- Given data
import Summits.QuantumFields.YangMills.Theorems.BalabanUVNodesN15CurvedGluingCubeDressedTwoSided
import HarnessLib

/-!
# Route «BalabanUVNodes» (cluster K4 «SpineRates»), Track-A DAG node N15 = NE2, BACKGROUND LAYER — THE DRESSED CUBE PROPAGATOR FOR BAŁABAN's FULL PERTURBATION `V(A)`: AN ARBITRARY
# EXPONENTIALLY DECAYING PERTURBATION OF THE 1-JET (species (3.52) + averaging words (3.60) + the NONLOCAL `P₁(A)` of (3.76)), `hloc` modulo a defect, two-sided rows

Cell `pub-ymgap`, seat `pub-ymgap-dag-n15-w3` (WIDTH SEAT 3∕3 on node N15, director-ym №197 ∕ HUMAN RULING D-0149; plan `W-SEAT-START-LIST.md` §n15 item 3 «background layers at GENERAL
small-field U» — twenty-third piece).  `bears_on: R4∕N15 · K3⁷ SpineGivenEndpointR13SepCoPH (stmt-QuantumFields-20544)`.  Filed `--kind proof --supports stmt-QuantumFields-20544 --as helper` —
COUNT-NEUTRAL.  Theorems only; 0 `sorry`.  Imports BY NAME file 21 `…N15CurvedGluingCubeDressedTwoSided` (`mulOp_eq_zero_of_vanish`; file 20 `hasMaj_localize_out`; dag-n15-c B1a `bgPropV`∕
`bgPropV_fix`∕`bgSourceV`∕`bgSourceV_fix`∕`bgPropV_comp`, A1 `isUnit_one_sub_toMatrix'`∕`rowSum_step`, B2 `stack`∕`projO`∕`hasMaj_stack`∕`hasMaj_projO_comp`, FILE 47 `hasMaj_localize`, M-layer
`unstackM_comp_stack_eq_speciesOpM_comp`; lit `hasMaj_comp_exp`, `neumann_majorant_wrow`); nothing in the tree is modified.

WHY.  Files 16–22 dress a flat cube by the pointwise-multiplier species `V(c, a) = M_c + Σ_μM_{a±μ}∇^±_μ` of (3.52)–(3.53) only.  But at a LIVE background the print's perturbation of
`Δ_a(U) = Δ(U) + D_UR(U)D_U* + Q*(U)aQ(U)` ((3.26) p. 395) is `V(A) = V₁(A) + V₂(A) + P₁(A) + (averaging words)`: (3.60) p. 402 adds the BLOCK-LOCAL words `F₂*aQ + Q*aF₂ + F₂*aF₂`
(dag-n15-c `avgWord`), (3.71)∕(3.75) pp. 404–405 the local first-order `V₁, V₂`, and (3.76)–(3.77) pp. 405–406 the NONLOCAL `P₁(A)` («a non-local operator whose kernel satisfies the bound
(3.77)», exponentially decaying with the small factor).  All of them act on the 1-jet `(λ, (∇^±_μλ)_μ)`.  So THIS FILE runs the device for an ARBITRARY perturbation `V̂` of the jet with an
exponentially DECAYING block majorant `V̂ ≤ Re^{−δ_Vd}` (pair blocks → base blocks): B1a's `X̂ = (1 − ŜV̂)⁻¹Ŝ`, `Ŝ = (G₀, (D_jG₀)_j)` for any derived pieces `D_j` (forward∕backward
quotients, covariant derivatives); the identities `X̂ = jet∘X` (`X = pr₀X̂`), `V̂X̂ = 𝒱X` with `𝒱 := V̂∘jet`, `X = G₀(1 + 𝒱X)`, hence `hloc` modulo a defect `M_χ(Δ − 𝒱)X = M_χ + E(1 + 𝒱X)`;
and the majorants by a RECTANGULAR Neumann series with a decaying step (dag-n15-c `hasMaj_bgPropE`'s square argument, two block maps): `X̂ ≤ β(1 − βRc_r²)⁻¹e^{−ρd}`, two-sided localized rows,
right entries.  The species edition of files 20–21 is the case `V̂ = unstackM c a` (`unstackM_comp_stack_eq_speciesOpM_comp`).

* §1 `stack_eq_jet_comp` (`Ŝ = jet∘G₀`), ★ `projO_none_dressedV` (`X = G₀(1 + V̂X̂)`), ★★ `dressedV_eq_jet_comp` (`X̂ = jet∘X`), `projO_some_dressedV` (`pr_jX̂ = D_j∘X`), `V_comp_dressedV`
  (`V̂X̂ = 𝒱X`), ★★ `mulOp_comp_sub_comp_dressedV_of_defect` (`hloc` modulo `E`), `dressedV_comp_eq_self` (input localization), `speciesOpM_eq_unstackM_comp_jet` (bridge);
* §2 `hasMaj_stepVE`, `isUnit_stepVE`, ★ `hasMaj_bgPropVE`, ★ `hasMaj_bgSourceVE` (rectangular Neumann with a decaying perturbation; the source with its own constant);
* §3 ★★ `hasMaj_dressedV_pair` (unit ∧ `X̂ ≤ β(1 − βRc_r²)⁻¹e^{−ρd}`), ★★ `hasMaj_dressedV_loc₂` (entry 0, two-sided `1_S1_S`), ★ `hasMaj_projO_dressedV_out` (every component,
  output-localized), ★ `hasMaj_dressedV_comp` (right entries `X̂∘Q ≤ β₂(1 − βRc_r²)⁻¹e^{−ρd}`).

HONEST FRAMING ∕ LIMITS.  Finite-dimensional algebra + Neumann series over DISPLAYED letters: the flat cube `G₀`, its derived pieces and cut-offs, and the perturbation's decay letter
`R, δ_V` — for `P₁(A)` this is (3.77), for the words (3.59)∕(3.81), for the species (3.73): NOT proved here (producers: dag-n15-a ∕ dag-n15-c ∕ the King instances); ONE grid; nothing of
[B9] asserted ((3.26), (3.52), (3.60)–(3.65), (3.76)–(3.77) = SHAPES ∕ MECHANISM).  NE2⁺ NOT PRINTED, NOT proved; N15 NOT discharged; counts of record UNMOVED (typed 28∕28 · discharged 5∕27);
one finite 𝕋⁴ at fixed ε — NOT infinite volume, NOT OS on ℝ⁴, NOT a mass gap, NOT Clay; R4 closes the conditional finite-𝕋⁴ rung `BalabanLadder.UV` only.  Restate-immune (no Theses import).
-/

set_option autoImplicit false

- Task prompt
Transcribe the data above in full, exactly.

- Output for this exercise
import Summits.QuantumFields.YangMills.Theorems.BalabanUVNodesN15CurvedGluingCubeDressedTwoSided
import HarnessLib

/-!
# Route «BalabanUVNodes» (cluster K4 «SpineRates»), Track-A DAG node N15 = NE2, BACKGROUND LAYER — THE DRESSED CUBE PROPAGATOR FOR BAŁABAN's FULL PERTURBATION `V(A)`: AN ARBITRARY
# EXPONENTIALLY DECAYING PERTURBATION OF THE 1-JET (species (3.52) + averaging words (3.60) + the NONLOCAL `P₁(A)` of (3.76)), `hloc` modulo a defect, two-sided rows

Cell `pub-ymgap`, seat `pub-ymgap-dag-n15-w3` (WIDTH SEAT 3∕3 on node N15, director-ym №197 ∕ HUMAN RULING D-0149; plan `W-SEAT-START-LIST.md` §n15 item 3 «background layers at GENERAL
small-field U» — twenty-third piece).  `bears_on: R4∕N15 · K3⁷ SpineGivenEndpointR13SepCoPH (stmt-QuantumFields-20544)`.  Filed `--kind proof --supports stmt-QuantumFields-20544 --as helper` —
COUNT-NEUTRAL.  Theorems only; 0 `sorry`.  Imports BY NAME file 21 `…N15CurvedGluingCubeDressedTwoSided` (`mulOp_eq_zero_of_vanish`; file 20 `hasMaj_localize_out`; dag-n15-c B1a `bgPropV`∕
`bgPropV_fix`∕`bgSourceV`∕`bgSourceV_fix`∕`bgPropV_comp`, A1 `isUnit_one_sub_toMatrix'`∕`rowSum_step`, B2 `stack`∕`projO`∕`hasMaj_stack`∕`hasMaj_projO_comp`, FILE 47 `hasMaj_localize`, M-layer
`unstackM_comp_stack_eq_speciesOpM_comp`; lit `hasMaj_comp_exp`, `neumann_majorant_wrow`); nothing in the tree is modified.

WHY.  Files 16–22 dress a flat cube by the pointwise-multiplier species `V(c, a) = M_c + Σ_μM_{a±μ}∇^±_μ` of (3.52)–(3.53) only.  But at a LIVE background the print's perturbation of
`Δ_a(U) = Δ(U) + D_UR(U)D_U* + Q*(U)aQ(U)` ((3.26) p. 395) is `V(A) = V₁(A) + V₂(A) + P₁(A) + (averaging words)`: (3.60) p. 402 adds the BLOCK-LOCAL words `F₂*aQ + Q*aF₂ + F₂*aF₂`
(dag-n15-c `avgWord`), (3.71)∕(3.75) pp. 404–405 the local first-order `V₁, V₂`, and (3.76)–(3.77) pp. 405–406 the NONLOCAL `P₁(A)` («a non-local operator whose kernel satisfies the bound
(3.77)», exponentially decaying with the small factor).  All of them act on the 1-jet `(λ, (∇^±_μλ)_μ)`.  So THIS FILE runs the device for an ARBITRARY perturbation `V̂` of the jet with an
exponentially DECAYING block majorant `V̂ ≤ Re^{−δ_Vd}` (pair blocks → base blocks): B1a's `X̂ = (1 − ŜV̂)⁻¹Ŝ`, `Ŝ = (G₀, (D_jG₀)_j)` for any derived pieces `D_j` (forward∕backward
quotients, covariant derivatives); the identities `X̂ = jet∘X` (`X = pr₀X̂`), `V̂X̂ = 𝒱X` with `𝒱 := V̂∘jet`, `X = G₀(1 + 𝒱X)`, hence `hloc` modulo a defect `M_χ(Δ − 𝒱)X = M_χ + E(1 + 𝒱X)`;
and the majorants by a RECTANGULAR Neumann series with a decaying step (dag-n15-c `hasMaj_bgPropE`'s square argument, two block maps): `X̂ ≤ β(1 − βRc_r²)⁻¹e^{−ρd}`, two-sided localized rows,
right entries.  The species edition of files 20–21 is the case `V̂ = unstackM c a` (`unstackM_comp_stack_eq_speciesOpM_comp`).

* §1 `stack_eq_jet_comp` (`Ŝ = jet∘G₀`), ★ `projO_none_dressedV` (`X = G₀(1 + V̂X̂)`), ★★ `dressedV_eq_jet_comp` (`X̂ = jet∘X`), `projO_some_dressedV` (`pr_jX̂ = D_j∘X`), `V_comp_dressedV`
  (`V̂X̂ = 𝒱X`), ★★ `mulOp_comp_sub_comp_dressedV_of_defect` (`hloc` modulo `E`), `dressedV_comp_eq_self` (input localization), `speciesOpM_eq_unstackM_comp_jet` (bridge);
* §2 `hasMaj_stepVE`, `isUnit_stepVE`, ★ `hasMaj_bgPropVE`, ★ `hasMaj_bgSourceVE` (rectangular Neumann with a decaying perturbation; the source with its own constant);
* §3 ★★ `hasMaj_dressedV_pair` (unit ∧ `X̂ ≤ β(1 − βRc_r²)⁻¹e^{−ρd}`), ★★ `hasMaj_dressedV_loc₂` (entry 0, two-sided `1_S1_S`), ★ `hasMaj_projO_dressedV_out` (every component,
  output-localized), ★ `hasMaj_dressedV_comp` (right entries `X̂∘Q ≤ β₂(1 − βRc_r²)⁻¹e^{−ρd}`).

HONEST FRAMING ∕ LIMITS.  Finite-dimensional algebra + Neumann series over DISPLAYED letters: the flat cube `G₀`, its derived pieces and cut-offs, and the perturbation's decay letter
`R, δ_V` — for `P₁(A)` this is (3.77), for the words (3.59)∕(3.81), for the species (3.73): NOT proved here (producers: dag-n15-a ∕ dag-n15-c ∕ the King instances); ONE grid; nothing of
[B9] asserted ((3.26), (3.52), (3.60)–(3.65), (3.76)–(3.77) = SHAPES ∕ MECHANISM).  NE2⁺ NOT PRINTED, NOT proved; N15 NOT discharged; counts of record UNMOVED (typed 28∕28 · discharged 5∕27);
one finite 𝕋⁴ at fixed ε — NOT infinite volume, NOT OS on ℝ⁴, NOT a mass gap, NOT Clay; R4 closes the conditional finite-𝕋⁴ rung `BalabanLadder.UV` only.  Restate-immune (no Theses import).
-/

set_option autoImplicit false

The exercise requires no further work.